Content-language: en-US
Accept-Language: en-GB, zh-CN, en-US
Thread-topic: Comments on draft-greevenbosch-mmusic-signal-3d-format-01
Thread-index: AcyKijb4TtB/B1/kTfyPYAoYdFul1gC7CiGgADJdn5AAVd2OEA==
X-MS-Has-Attach:
X-MS-TNEF-Correlator:
X-CFilter-Loop: Reflected
Cc: IETF - MMUSIC <mmusic@ietf.org>
Subject: Re: [MMUSIC] Comments on draft-greevenbosch-mmusic-signal-3d-format-01
X-BeenThere: mmusic@ietf.org
X-Mailman-Version: 2.1.12
Precedence: list
List-Id: Multiparty Multimedia Session Control Working Group <mmusic.ietf.org>
List-Unsubscribe: <https://www.ietf.org/mailman/options/mmusic>, <mailto:mmusic-request@ietf.org?subject=unsubscribe>
List-Archive: <http://www.ietf.org/mail-archive/web/mmusic>
List-Post: <mailto:mmusic@ietf.org>
List-Help: <mailto:mmusic-request@ietf.org?subject=help>
List-Subscribe: <https://www.ietf.org/mailman/listinfo/mmusic>, <mailto:mmusic-request@ietf.org?subject=subscribe>
X-List-Received-Date: Fri, 21 Oct 2011 02:20:15 -0000

Hi Pedro,

Thank you very much for your thorough review of the drafts.  Please find my responses inline.

Best regards,
Bert


From: Pedro Capelastegui [mailto:capelastegui@dit.upm.es]
Sent: 15 October 2011 00:18
To: 'IETF - MMUSIC'; Bert Greevenbosch
Subject: Comments on draft-greevenbosch-mmusic-signal-3d-format-01


Hi,



I have reviewed draft-greevenbosch-mmusic-signal-3d-format-01, and I have the following comments.



                - Backwards compatibility



When a 3D-enabled device using this specification calls a legacy device, it is very likely that the answerer will accept the session and end up receiving media that it can’t display properly, such as frame-packed video or a depth map. I think the default behaviour here should be that whenever the SDP answer omits the 3dFormat attribute, the offerer only sends 2D video (if available), avoiding further offers if possible.

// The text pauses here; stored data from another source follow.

import Mathlib
import Literature.Analysis.FluidPDE.SelfSimilarEulerProfile
import Summits.NavierStokesRegularity.NavierStokesRegularity.Theorems.EulerZoomLiouvillePowerGaugeEulerLiouvilleHoopDefs

/-!
# Hoop line — the K-TJ′ face `HasStraightSlowHighRuns ρ c V` (definition only)

Sub-problem `NavierStokesRegularity`, crux `PowerGaugeEulerLiouville` (stmt-NavierStokesRegularity-19832; a crux CLASS, not NS regularity).
The face of the hoop-line member T-J′ (nsreg-p2 g39 K-TJ′ TEXT `r49/TJprime_Q.lean` sha16 ded0ed1693c65c3f, VERBATIM; ns-idea-11 HOOP-NOTE §6/§8/§10,
ROUND-48 §2): «arbitrarily far out there is a straight, thin (radius `b = R^{−(1+ρ)}`), quiet-walled, slow ∧ Bernoulli-high run of length `≥ Λ·b`», with one
explicit constraint tying `Λ` to the class budget `c` and the run's constants.  Landed as a definition so that BOTH the member theorem
(`Loc.selfSimilar_ae_eq_zero_of_straightSlowHighRunsC2_profile`, hands) and the LEAD skeleton (`IsKinematicTameProfile ρ c V` alternative 8) reference it BY NAME.
Nothing is proved here; 19832 OPEN; NS regularity NOT proved.
-/

noncomputable section

set_option linter.dupNamespace false

open Set Metric MeasureTheory Function
open scoped RealInnerProductSpace ENNReal NNReal

namespace Summit.NavierStokesRegularity.NavierStokesRegularity.Theorems.PowerGaugeEulerLiouville

open Literature.Analysis Literature.Analysis.FluidPDE

/-- **K-TJ′ FACE** «arbitrarily far out there is a straight, thin, quiet-walled, slow ∧ Bernoulli-high run of length `≥ Λ·b`,
`b = R^{−(1+ρ)}`», with ONE explicit constraint tying the length constant `Λ` to the budget `c`, the speed bound `K`, the slowness `λ`,
the ambient excess `η` and the wall speed `ν` (`γ = 1/(2+ρ)`):
`(1−ρ)c/(2+ρ) + 4K² + 4K < Λ·(½γ(1−γ) − ½λ² − η − ν²)`.
Run = image under the rigid motion `x ↦ A x + a` of `HoopCore.solidCyl s₁ s₂ b` (axis `σ ↦ A (σ•e_z) + a`, wall circle
`θ ↦ A (axisPt σ b θ) + a`).  [nsreg-p2 g39 K-TJ′ TEXT; HOOP-NOTE §6 T-J′, §8(b), §10(a); ROUND-48 §2] -/
def HasStraightSlowHighRuns (ρ : ℝ) (c : ℝ≥0)
    (V : EuclideanSpace ℝ (Fin 3) → EuclideanSpace ℝ (Fin 3)) : Prop :=
  ∀ P' : EuclideanSpace ℝ (Fin 3) → ℝ, IsSelfSimilarEulerProfile (1 / (2 + ρ)) 0 V P' →
    ∃ Λ lam η ν K : ℝ, 0 < Λ ∧ 0 ≤ lam ∧ 0 ≤ η ∧ 0 ≤ ν ∧ 0 ≤ K ∧
      (1 - ρ) * (c : ℝ) / (2 + ρ) + 4 * K ^ 2 + 4 * K
          < Λ * ((1 / (2 + ρ)) * (1 - 1 / (2 + ρ)) / 2 - lam ^ 2 / 2 - η - ν ^ 2) ∧
      ∀ R₀ : ℝ, ∃ (A : EuclideanSpace ℝ (Fin 3) ≃ₗᵢ[ℝ] EuclideanSpace ℝ (Fin 3)) (a : EuclideanSpace ℝ (Fin 3))
          (R s₁ s₂ h : ℝ),
        R₀ ≤ R ∧ 1 ≤ R ∧ s₁ + Λ * R ^ (-(1 + ρ)) ≤ s₂ ∧
        (∀ x ∈ HoopCore.solidCyl s₁ s₂ (R ^ (-(1 + ρ))),
            R ≤ ‖A x + a‖ ∧ ‖A x + a‖ ≤ 2 * R ∧ ‖V (A x + a)‖ ≤ K * R) ∧
        (∀ σ ∈ Icc s₁ s₂,
            ‖selfSimilarTransport (1 / (2 + ρ)) 0 V (A (σ • eZ) + a)‖ ≤ lam * R ∧
            h ≤ selfSimilarBernoulli (1 / (2 + ρ)) 0 V P' (A (σ • eZ) + a) ∧
            HoopCore.circleAvg (fun x => P' (A x + a)) σ (R ^ (-(1 + ρ))) ≤ h + η * R ^ 2 ∧
            ∀ θ : ℝ, ‖V (A (HoopCore.axisPt σ (R ^ (-(1 + ρ))) θ) + a)‖ ≤ ν * R)

end Summit.NavierStokesRegularity.NavierStokesRegularity.Theorems.PowerGaugeEulerLiouville

end
/-- **The crude bound** `∫_1^∞ e^{-yv}(log v)³ dv ≤ 6 e^{-y}/y⁴` (`log v ≤ v − 1`, then the shifted
Gamma integral `∫_0^∞ e^{-yw} w³ dw = 3!/y⁴`, Mathlib `Real.integral_rpow_mul_exp_neg_mul_Ioi`).
[cite: CremonaAlgorithms1997, §2.13 (2.13.1)] -/
theorem logCubeIntegral_le_crude {y : ℝ} (hy : 0 < y) :
    logCubeIntegral y ≤ 6 * Real.exp (-y) / y ^ 4 := by
  -- the shifted integrand on `(0, ∞)`
  have hgamma : ∫ w in Ioi (0 : ℝ), w ^ 3 * Real.exp (-(y * w)) = 6 / y ^ 4 := by
    have h := Real.integral_rpow_mul_exp_neg_mul_Ioi (a := 4) (r := y) (by norm_num) hy
    have h4 : Real.Gamma 4 = 6 := by
      rw [show (4 : ℝ) = (3 : ℕ) + 1 by norm_num, Real.Gamma_nat_eq_factorial]
      norm_num [Nat.factorial]
    rw [h4, show (4 : ℝ) - 1 = (3 : ℕ) by norm_num] at h
    have h' : ∫ w in Ioi (0 : ℝ), w ^ 3 * Real.exp (-(y * w)) =
        ∫ t in Ioi (0 : ℝ), t ^ ((3 : ℕ) : ℝ) * Real.exp (-(y * t)) := by
      refine setIntegral_congr_fun measurableSet_Ioi fun w _ ↦ ?_
      rw [Real.rpow_natCast]
    rw [h', h, show (4 : ℝ) = ((4 : ℕ) : ℝ) by norm_num, Real.rpow_natCast]
    field_simp
  have hgamma' : ∫ w in Ioi (0 : ℝ), w ^ 3 * Real.exp (-(y * w)) = 6 / y ^ 4 := by
    rw [hgamma]
  -- integrability of the shifted integrand
  have hint0 : IntegrableOn (fun w : ℝ ↦ w ^ 3 * Real.exp (-(y * w))) (Ioi 0) := by
    have h := integrableOn_rpow_mul_exp_neg_mul_rpow (s := 3) (p := 1) (b := y)
      (by norm_num) le_rfl hy
    refine (h.congr_fun (fun w (hw : 0 < w) ↦ ?_) measurableSet_Ioi)
    dsimp only
    rw [Real.rpow_one, show (3 : ℝ) = (3 : ℕ) by norm_num, Real.rpow_natCast, neg_mul]
  -- translate to `(1, ∞)`
  have htrans : ∫ v in Ioi (1 : ℝ), Real.exp (-(y * v)) * (v - 1) ^ 3 =
      ∫ w in Ioi (0 : ℝ), Real.exp (-(y * (w + 1))) * w ^ 3 := by
    have h := (measurePreserving_add_right volume (1 : ℝ)).setIntegral_preimage_emb
      (measurableEmbedding_addRight 1) (fun v : ℝ ↦ Real.exp (-(y * v)) * (v - 1) ^ 3) (Ioi 1)
    simp only [preimage_add_const_Ioi, sub_self, add_sub_cancel_right] at h
    exact h.symm
  have hint1' : IntegrableOn (fun w : ℝ ↦ Real.exp (-(y * (w + 1))) * w ^ 3) (Ioi 0) := by
    have h2 : (fun w : ℝ ↦ Real.exp (-(y * (w + 1))) * w ^ 3) =
        fun w : ℝ ↦ Real.exp (-y) * (w ^ 3 * Real.exp (-(y * w))) := by
      funext w
      rw [show -(y * (w + 1)) = -(y * w) + -y by ring, Real.exp_add]
      ring
    rw [h2]
    exact hint0.const_mul _
  have hint1 : IntegrableOn (fun v : ℝ ↦ Real.exp (-(y * v)) * (v - 1) ^ 3) (Ioi 1) := by
    have h := (measurePreserving_add_right volume (1 : ℝ)).integrableOn_comp_preimage
      (measurableEmbedding_addRight 1) (f := fun v : ℝ ↦ Real.exp (-(y * v)) * (v - 1) ^ 3)
      (s := Ioi 1)
    simp only [preimage_add_const_Ioi, sub_self, Function.comp_def, add_sub_cancel_right] at h
    exact h.mp hint1'
  -- compare pointwise on `(1, ∞)` and evaluate
  calc logCubeIntegral y
      ≤ ∫ v in Ioi (1 : ℝ), Real.exp (-(y * v)) * (v - 1) ^ 3 := by
        refine setIntegral_mono_on (integrableOn_expNegMul_logCube hy) hint1 measurableSet_Ioi
          fun v (hv : (1 : ℝ) < v) ↦ ?_
        have hv0 : 0 < v := zero_lt_one.trans hv
        exact mul_le_mul_of_nonneg_left (pow_le_pow_left₀ (Real.log_nonneg hv.le)
          (Real.log_le_sub_one_of_pos hv0) 3) (Real.exp_pos _).le
    _ = Real.exp (-y) * ∫ w in Ioi (0 : ℝ), w ^ 3 * Real.exp (-(y * w)) := by
        rw [htrans, ← integral_const_mul]
        refine setIntegral_congr_fun measurableSet_Ioi fun w _ ↦ ?_
        rw [show -(y * (w + 1)) = -(y * w) + -y by ring, Real.exp_add]
        ring
    _ = 6 * Real.exp (-y) / y ^ 4 := by
        rw [hgamma']
        ring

This speeds up session setup with legacy agents, and prevents transmitting useless media.



To implement this change, I would modify a few paragraphs in section 8.



In 8.1 (Frame Packing), replace:



“the offerer MAY update the offer with a 2D stream.  If the offerer is the streaming server, it  MAY choose to stream the frame packed video as it is.“



with



“the offerer SHOULD treat that media stream as a 2D stream.”

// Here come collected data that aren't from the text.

/-- **Bombieri's archimedean integral along the cutoffs**: for continuous cutoffs `χ_n` with `|χ_n| ≤ 1`,
`χ_n = 1` on `[−1, 1]`, and `χ_n(y) = 1` eventually for each `y`,
`∫₀^∞ (e^{y/2}((χ_n g_t)(y) + (χ_n g_t)(−y)) − 2(χ_n g_t)(0))/(2 sinh y) dy → ∫₀^∞ (e^{y/2}(g_t(y) + g_t(−y)) − 2g_t(0))/(2 sinh y) dy`
(dominated convergence; near `0` the integrands coincide). [folklore] -/
private theorem tendsto_bombieriIntegral_cutoff {t : ℝ} (ht : 0 < t) {χ : ℕ → ℝ → ℝ} (hc : ∀ n, Continuous (χ n))
    (h0 : ∀ n y, |χ n y| ≤ 1) (hone : ∀ n y, |y| ≤ 1 → χ n y = 1) (h1 : ∀ y : ℝ, ∀ᶠ n in atTop, χ n y = 1) :
    Tendsto (fun n => ∫ y in Ioi (0 : ℝ),
      ((Real.exp (y / 2) : ℂ) * ((χ n y : ℂ) * heatTest t y + (χ n (-y) : ℂ) * heatTest t (-y)) -
        2 * ((χ n 0 : ℂ) * heatTest t 0)) / (2 * Real.sinh y : ℂ)) atTop
      (𝓝 (∫ y in Ioi (0 : ℝ), ((Real.exp (y / 2) : ℂ) * (heatTest t y + heatTest t (-y)) - 2 * heatTest t 0) /
        (2 * Real.sinh y : ℂ))) := by
  have hsq : 0 < 2 * √π * √t := by
    have : 0 < √π := Real.sqrt_pos.mpr Real.pi_pos
    have : 0 < √t := Real.sqrt_pos.mpr ht
    positivity
  set h : ℝ → ℝ := fun y => Real.exp (-y ^ 2 / (4 * t)) / (2 * √π * √t) with hh
  have hg : ∀ y, heatTest t y = ((h y : ℝ) : ℂ) := fun y => rfl
  have hhneg : ∀ y, h (-y) = h y := fun y => by simp [hh]
  have hh0 : h 0 = 1 / (2 * √π * √t) := by simp [hh]
  have hhle : ∀ y, h y ≤ h 0 := fun y => by rw [hh0]; exact profile_le_zero ht y
  have hhpos : ∀ y, 0 < h y := fun y => by simp only [hh]; positivity
  -- the limit integrand is real: `((e^{y/2} h(y) − h(0))/sinh y : ℝ)`
  set I : ℝ → ℂ := fun y => ((Real.exp (y / 2) : ℂ) * (heatTest t y + heatTest t (-y)) - 2 * heatTest t 0) /
    (2 * Real.sinh y : ℂ) with hI
  have hIreal : ∀ y, 0 < y → I y = (((Real.exp (y / 2) * h y - h 0) / Real.sinh y : ℝ) : ℂ) := by
    intro y hy
    have hs : Real.sinh y ≠ 0 := (Real.sinh_pos_iff.mpr hy).ne'
    simp only [hI, hg, hhneg]
    push_cast
    field_simp
    ring
  -- the dominating function
  set L : ℝ := Real.exp (1 / 2) * (1 / (2 * √π * √t)) * (1 / 2 + 1 / (2 * t)) with hL
  set Bd : ℝ → ℝ := fun y => if y ≤ 1 then L else (Real.exp (y / 2) * (2 * h y) + 2 * h 0) / (2 * Real.sinh y)
    with hBd
  -- `‖I y‖ ≤ L` on `(0, 1]`
  have hIle : ∀ y, 0 < y → y ≤ 1 → ‖I y‖ ≤ L := by
    intro y hy hy1
    rw [hIreal y hy, Complex.norm_real, Real.norm_eq_abs, abs_div,
      abs_of_pos (Real.sinh_pos_iff.mpr hy), div_le_iff₀ (Real.sinh_pos_iff.mpr hy), hh0]
    have h1 := abs_exp_mul_profile_sub_le ht hy.le hy1
    have hys : y ≤ Real.sinh y := Real.self_le_sinh_iff.mpr hy.le
    have hL0 : 0 ≤ L := by positivity
    calc |Real.exp (y / 2) * h y - 1 / (2 * √π * √t)| ≤ L * y := h1
      _ ≤ L * Real.sinh y := mul_le_mul_of_nonneg_left hys hL0
  -- integrability of the dominating function on `(0, ∞)`
  have hBdint : IntegrableOn Bd (Ioi 0) := by
    rw [← Ioc_union_Ioi_eq_Ioi zero_le_one, integrableOn_union]
    constructor
    · have hconst : IntegrableOn (fun _ : ℝ => L) (Ioc 0 1) := integrableOn_const (by simp [Real.volume_Ioc])
      refine hconst.congr_fun (fun y hy => ?_) measurableSet_Ioc
      simp [hBd, hy.2]
    · have hmaj : IntegrableOn (fun y : ℝ => (Real.exp (y / 2) * (2 * h y) + 2 * h 0) * (2 * Real.exp (-y)))
          (Ioi 1) := by
        have i1 : IntegrableOn (fun y : ℝ => Real.exp (-(1 / 2) * y)) (Ioi 1) :=
          exp_neg_integrableOn_Ioi 1 (by norm_num : (0 : ℝ) < 1 / 2)
        have i2 : IntegrableOn (fun y : ℝ => Real.exp (-1 * y)) (Ioi 1) :=
          exp_neg_integrableOn_Ioi 1 (zero_lt_one : (0 : ℝ) < 1)
        have i3 := (i1.const_mul (4 * h 0)).add (i2.const_mul (4 * h 0))
        refine i3.mono' ?_ ?_
        · refine ContinuousOn.aestronglyMeasurable ?_ measurableSet_Ioi
          simp only [hh]
          fun_prop
        · refine (ae_restrict_iff' measurableSet_Ioi).2 (Eventually.of_forall fun y (hy : 1 < y) => ?_)
          have hpos : 0 ≤ (Real.exp (y / 2) * (2 * h y) + 2 * h 0) * (2 * Real.exp (-y)) := by
            have := hhpos y; have := hhpos 0; positivity
          rw [Real.norm_of_nonneg hpos, Pi.add_apply]
          have e1 : Real.exp (y / 2) * Real.exp (-y) = Real.exp (-(1 / 2) * y) := by
            rw [← Real.exp_add]; ring_nf
          have e2 : Real.exp (-1 * y) = Real.exp (-y) := by ring_nf
          calc (Real.exp (y / 2) * (2 * h y) + 2 * h 0) * (2 * Real.exp (-y))
              = 4 * h y * (Real.exp (y / 2) * Real.exp (-y)) + 4 * h 0 * Real.exp (-y) := by ring
            _ ≤ 4 * h 0 * (Real.exp (y / 2) * Real.exp (-y)) + 4 * h 0 * Real.exp (-y) := by
                gcongr
                · exact hhle y
            _ = 4 * h 0 * Real.exp (-(1 / 2) * y) + 4 * h 0 * Real.exp (-1 * y) := by rw [e1, e2]
      have hI1 : IntegrableOn (fun y : ℝ => (Real.exp (y / 2) * (2 * h y) + 2 * h 0) / (2 * Real.sinh y))
          (Ioi 1) := by
        refine hmaj.mono' ?_ ?_
        · refine ContinuousOn.aestronglyMeasurable ?_ measurableSet_Ioi
          refine ContinuousOn.div (by simp only [hh]; fun_prop) (by fun_prop) fun y (hy : 1 < y) => ?_
          exact (mul_pos two_pos (Real.sinh_pos_iff.mpr (by linarith))).ne'
        · refine (ae_restrict_iff' measurableSet_Ioi).2 (Eventually.of_forall fun y (hy : 1 < y) => ?_)
          have hnum : 0 ≤ Real.exp (y / 2) * (2 * h y) + 2 * h 0 := by
            have := hhpos y; have := hhpos 0; positivity
          have hs : 0 < 2 * Real.sinh y := mul_pos two_pos (Real.sinh_pos_iff.mpr (by linarith))
          rw [Real.norm_of_nonneg (div_nonneg hnum hs.le), div_eq_mul_one_div]
          exact mul_le_mul_of_nonneg_left (inv_two_sinh_le hy.le) hnum
      refine hI1.congr_fun (fun y (hy : 1 < y) => ?_) measurableSet_Ioi
      simp [hBd, not_le.mpr hy]
  -- dominated convergence on `(0, ∞)`
  refine tendsto_integral_of_dominated_convergence Bd (fun n => ?_) hBdint (fun n => ?_) ?_
  · refine ContinuousOn.aestronglyMeasurable ?_ measurableSet_Ioi
    have hcn := hc n
    have hct := continuous_heatTest t
    refine ContinuousOn.div (Continuous.continuousOn (by fun_prop)) (by fun_prop) fun y (hy : 0 < y) => ?_
    exact_mod_cast (mul_pos two_pos (Real.sinh_pos_iff.mpr hy)).ne'
  · refine (ae_restrict_iff' measurableSet_Ioi).2 (Eventually.of_forall fun y (hy : 0 < y) => ?_)
    rcases le_or_gt y 1 with hy1 | hy1
    · -- the integrands coincide on `(0, 1]`
      have e1 : χ n y = 1 := hone n y (by rw [abs_of_pos hy]; exact hy1)
      have e2 : χ n (-y) = 1 := hone n (-y) (by rw [abs_neg, abs_of_pos hy]; exact hy1)
      have e3 : χ n 0 = 1 := hone n 0 (by simp)
      rw [e1, e2, e3]
      simp only [Complex.ofReal_one, one_mul]
      have := hIle y hy hy1
      simp only [hI] at this
      simp only [hBd, if_pos hy1]
      exact this
    · have hs : 0 < 2 * Real.sinh y := mul_pos two_pos (Real.sinh_pos_iff.mpr hy)
      have hsC : ‖(2 * Real.sinh y : ℂ)‖ = 2 * Real.sinh y := by
        rw [show (2 * Real.sinh y : ℂ) = ((2 * Real.sinh y : ℝ) : ℂ) by push_cast; ring, Complex.norm_real,
          Real.norm_of_nonneg hs.le]
      simp only [hBd, if_neg (not_le.mpr hy1)]
      rw [norm_div, hsC, div_le_div_iff_of_pos_right hs]
      refine (norm_sub_le _ _).trans ?_
      rw [norm_mul, Complex.norm_real, Real.norm_of_nonneg (Real.exp_pos _).le, norm_mul, Complex.norm_two,
        norm_mul, Complex.norm_real, hg 0, Complex.norm_real, Real.norm_of_nonneg (hhpos 0).le, Real.norm_eq_abs]
      have hin : ‖(χ n y : ℂ) * heatTest t y + (χ n (-y) : ℂ) * heatTest t (-y)‖ ≤ 2 * h y := by
        refine (norm_add_le _ _).trans ?_
        rw [norm_mul, norm_mul, Complex.norm_real, Complex.norm_real, hg, hg, hhneg, Complex.norm_real,
          Real.norm_of_nonneg (hhpos y).le, Real.norm_eq_abs, Real.norm_eq_abs]
        have hy0 := (hhpos y).le
        calc |χ n y| * h y + |χ n (-y)| * h y ≤ 1 * h y + 1 * h y :=
              add_le_add (mul_le_mul_of_nonneg_right (h0 n y) hy0)
                (mul_le_mul_of_nonneg_right (h0 n (-y)) hy0)
          _ = 2 * h y := by ring
      refine add_le_add (mul_le_mul_of_nonneg_left hin (Real.exp_pos _).le) ?_
      have := h0 n 0
      have := hhpos 0
      nlinarith [abs_nonneg (χ n 0)]
  · refine (ae_restrict_iff' measurableSet_Ioi).2 (Eventually.of_forall fun y (hy : 0 < y) => ?_)
    have hev : ∀ᶠ n in atTop,
        ((Real.exp (y / 2) : ℂ) * ((χ n y : ℂ) * heatTest t y + (χ n (-y) : ℂ) * heatTest t (-y)) -
          2 * ((χ n 0 : ℂ) * heatTest t 0)) / (2 * Real.sinh y : ℂ) = I y := by
      filter_upwards [h1 y, h1 (-y), h1 0] with n e1 e2 e3
      rw [e1, e2, e3]; simp only [Complex.ofReal_one, one_mul, hI]
    exact (tendsto_congr' hev).mpr tendsto_const_nhds

/-! ## Assembly: the explicit formula for the Gaussian, under RH -/

/-- Bombieri's archimedean term of the Gaussian, in real form:
`W_∞^{Bombieri}(g_t) = −((log 4π + γ)/(2√π√t) + ∫₀^∞ (e^{y/2} h_t(y) − h_t(0))/sinh y dy)` — the printed
`−W_ℝ(F_t)` with `W_ℝ(F) = (log 4π + γ)F(1) + ∫₀^∞ (F(e^u) + F(e^{−u}) − 2e^{−u/2}F(1)) e^{u/2}/(e^u − e^{−u}) du`.
[cite: Connes2024HeatExpansion, §3, display for `W_ℝ(F_t)` (arXiv p0005:L14)] -/
theorem weilArchTermBombieri_heatTest (t : ℝ) :
    weilArchTermBombieri (heatTest t) =
      -((((Real.log (4 * π) + Real.eulerMascheroniConstant) * (1 / (2 * √π * √t)) +
        ∫ y in Ioi (0 : ℝ), (Real.exp (y / 2) * (Real.exp (-y ^ 2 / (4 * t)) / (2 * √π * √t)) -
          1 / (2 * √π * √t)) / Real.sinh y : ℝ) : ℂ)) := by
  unfold weilArchTermBombieri
  have h0 : heatTest t 0 = ((1 / (2 * √π * √t) : ℝ) : ℂ) := by simp [heatTest]
  have hI : ∫ y in Ioi (0 : ℝ), ((Real.exp (y / 2) : ℂ) * (heatTest t y + heatTest t (-y)) - 2 * heatTest t 0) /
      (2 * Real.sinh y : ℂ) = ∫ y in Ioi (0 : ℝ), (((Real.exp (y / 2) * (Real.exp (-y ^ 2 / (4 * t)) / (2 * √π * √t)) -
        1 / (2 * √π * √t)) / Real.sinh y : ℝ) : ℂ) := by
    refine setIntegral_congr_fun measurableSet_Ioi fun y (hy : 0 < y) => ?_
    have hs : (Real.sinh y : ℂ) ≠ 0 := by exact_mod_cast (Real.sinh_pos_iff.mpr hy).ne'
    rw [h0]
    simp only [heatTest]
    push_cast
    field_simp
    ring
  rw [hI, integral_complex_ofReal, h0]
  push_cast
  ring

[BG] The original thinking was, that when the legacy answerer does not support the SDP attribute, but does support 3D (which the user can switch on manually), then it could make sense sending the 3D stream anyway. I am fine with your change, plus an informative note pointing at the possibility for manual switching.



In 8.2 (2D and auxiliary as a single stream), replace:



“ the offerer MAY update its offer by offering only a 2D  video stream.”



with



“SHOULD treat that media stream as a 2D stream.”

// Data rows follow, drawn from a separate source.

import Mathlib
import HarnessLib

/-!
# Enflo 2023, v2 p.20: the type-2 threshold `L₀`

Source under adjudication: Per H. Enflo, *On the invariant subspace problem in Hilbert spaces*, arXiv:2305.15442 (v1
2023, v2 2024), bib key `Enflo2023` — a CLAIMED proof of the invariant subspace problem for operators on a separable
Hilbert space.  This file is part of the kernel-tight typing of the manuscript by the b2b-enflo repair cell
(formaliser 2, Part B: (28)–(47), the limiting argument and the final deduction).  It records what FOLLOWS (proved
implications from the manuscript's displayed hypotheses) and, where a step does not follow, the typed inference
together with its refutation.  NOTHING here asserts that the manuscript's main theorem holds; no declaration concludes
the invariant subspace problem for an arbitrary operator.  Value (BLOCK-2b): theorems / refutations of typed
inferences about a text — not progress on the problem.

EnfloISP — Part B (formaliser 2).  v2 p.20 (type 2): "We will first show that there exists L₀ > 0 such that
for L < L₀, there exists M(L) = M such that if we move y₀ + L s_n within distance 0.3 of x₀ by minimal ℓ'_n,
‖ℓ'_n(T)(y₀ + L s_n) − x₀‖ ≤ 0.3, then ‖ℓ'_n‖₂ ≤ M for all n.  But, if L > L₀ there is no such M."
Write Good L :⇔ "∃ M, ∀ n, the minimal ℓ'_n for y₀ + L s_n has ‖ℓ'_n‖₂ ≤ M".  The paper proves two things:
Good L for all small L > 0 (p.20 bottom, "L₀ > 0") and ¬ Good L for some L (p.21, the contradiction via
(20)–(21)).  From these, what FOLLOWS is the threshold statement below with L₀ := inf of the failure set;
clause (iii) — failures at or just above L₀ — is exactly what (47) uses.  The paper's stronger wording
"if L > L₀ there is no such M" for EVERY L > L₀ would need Good to be an initial segment (monotone in L), which
is not argued; we record this as a MISSTATEMENT WITH A SUFFICIENT REPAIR (STEPS.md row B-T2-1), not as the gap.
STATUS: CLOSED (zero sorry).
-/

namespace Literature.Analysis.OperatorTheory.Enflo2023

/-- The threshold lemma (real analysis only). [cite: Enflo2023, v2 p.20] -/
theorem threshold (Good : ℝ → Prop) (ε : ℝ) (hsmall : ∀ L, 0 < L → L < ε → Good L)
    (Lbad : ℝ) (hLbad : 0 < Lbad) (hbad : ¬ Good Lbad) :
    ∃ L₀ : ℝ, ε ≤ L₀ ∧ (∀ L, 0 < L → L < L₀ → Good L) ∧
      ∀ δ > 0, ∃ L, L₀ ≤ L ∧ L < L₀ + δ ∧ 0 < L ∧ ¬ Good L := by
  set S : Set ℝ := {L | 0 < L ∧ ¬ Good L} with hS
  have hne : S.Nonempty := ⟨Lbad, hLbad, hbad⟩
  have hlb : ∀ L ∈ S, ε ≤ L := fun L hL =>
    le_of_not_gt fun h => hL.2 (hsmall L hL.1 h)
  have hbdd : BddBelow S := ⟨ε, hlb⟩
  refine ⟨sInf S, le_csInf hne hlb, fun L hL hlt => ?_, fun δ hδ => ?_⟩
  · by_contra hG
    have : sInf S ≤ L := csInf_le hbdd ⟨hL, hG⟩
    linarith
  · obtain ⟨L, hLS, hLlt⟩ := exists_lt_of_csInf_lt hne (show sInf S < sInf S + δ by linarith)
    exact ⟨L, csInf_le hbdd hLS, hLlt, hLS.1, hLS.2⟩

/-- In particular `0 < L₀`. [cite: Enflo2023, v2 p.20] -/
theorem threshold_pos (Good : ℝ → Prop) (ε : ℝ) (hε : 0 < ε) (hsmall : ∀ L, 0 < L → L < ε → Good L)
    (Lbad : ℝ) (hLbad : 0 < Lbad) (hbad : ¬ Good Lbad) :
    ∃ L₀ : ℝ, 0 < L₀ ∧ (∀ L, 0 < L → L < L₀ → Good L) ∧
      ∀ δ > 0, ∃ L, L₀ ≤ L ∧ L < L₀ + δ ∧ 0 < L ∧ ¬ Good L := by
  obtain ⟨L₀, h1, h2, h3⟩ := threshold Good ε hsmall Lbad hLbad hbad
  exact ⟨L₀, lt_of_lt_of_le hε h1, h2, h3⟩

/-- Why the paper's stronger wording needs more: without monotonicity, `Good` can fail at `L₀` and hold again
above it.  Model: Good L :⇔ L ≠ 1 (good below 1, bad at 1, good again above). -/
example : ∃ Good : ℝ → Prop, (∀ L, 0 < L → L < 1 → Good L) ∧ ¬ Good 1 ∧ Good 2 :=
  ⟨fun L => L ≠ 1, fun L _ h => ne_of_lt h, fun h => h rfl, by norm_num⟩

end Literature.Analysis.OperatorTheory.Enflo2023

In 8.3 (2D and auxiliary as two separate streams), replace:



" If the answerer selects only the auxiliary video, the offerer  SHOULD update its offer without the auxiliary video."



with



"If the answerer selects only the auxiliary video, the offerer  MAY treat that stream as a 2D video stream. If it does not, the offerer SHOULD update its offer without the auxiliary video."

 

[BG] As long as the auxiliary video uses the same codec as the 2D video (likely) this is OK. So "MAY" suits in the new text. I'll adopt it.





                - H.264/MVC



I think that compatibility with the MVC format is a must for this specification. This will probably require defining new types of 3D formats and components. Unfortunately, the payload format for MVC (draft-ietf-payload-rtp-mvc-0) is still unfinished, with most of the SDP section missing…



[BG] The draft currently does not consider MVC, but is more focussed on general codecs. For example, TaB or SbS frame packing can be used by any 2D video codec to convey 3D. However, certain modes, e.g. frame sequential frame packing and 2D+depth require specific codecs, such as AVC + frame packing arrangement SEI or 23002-3.



                - Depth Maps in auxiliary streams.



Some transmission options use a single stream containing one view (centre or left) and its associated depth map (or parallax map). However, there is no mention as to how the view and map are packed in that stream. I suppose the specification assumes the use of the auxiliary data format defined in MPEG-C part 3, but this should probably be indicated explicitly.



Also, perhaps the “2DA” format should leave the door open to alternate packing mechanisms other than MPEG-C part 3. I don’t know of any currently existing alternatives, but it is not unreasonable to expect them at some point in the future.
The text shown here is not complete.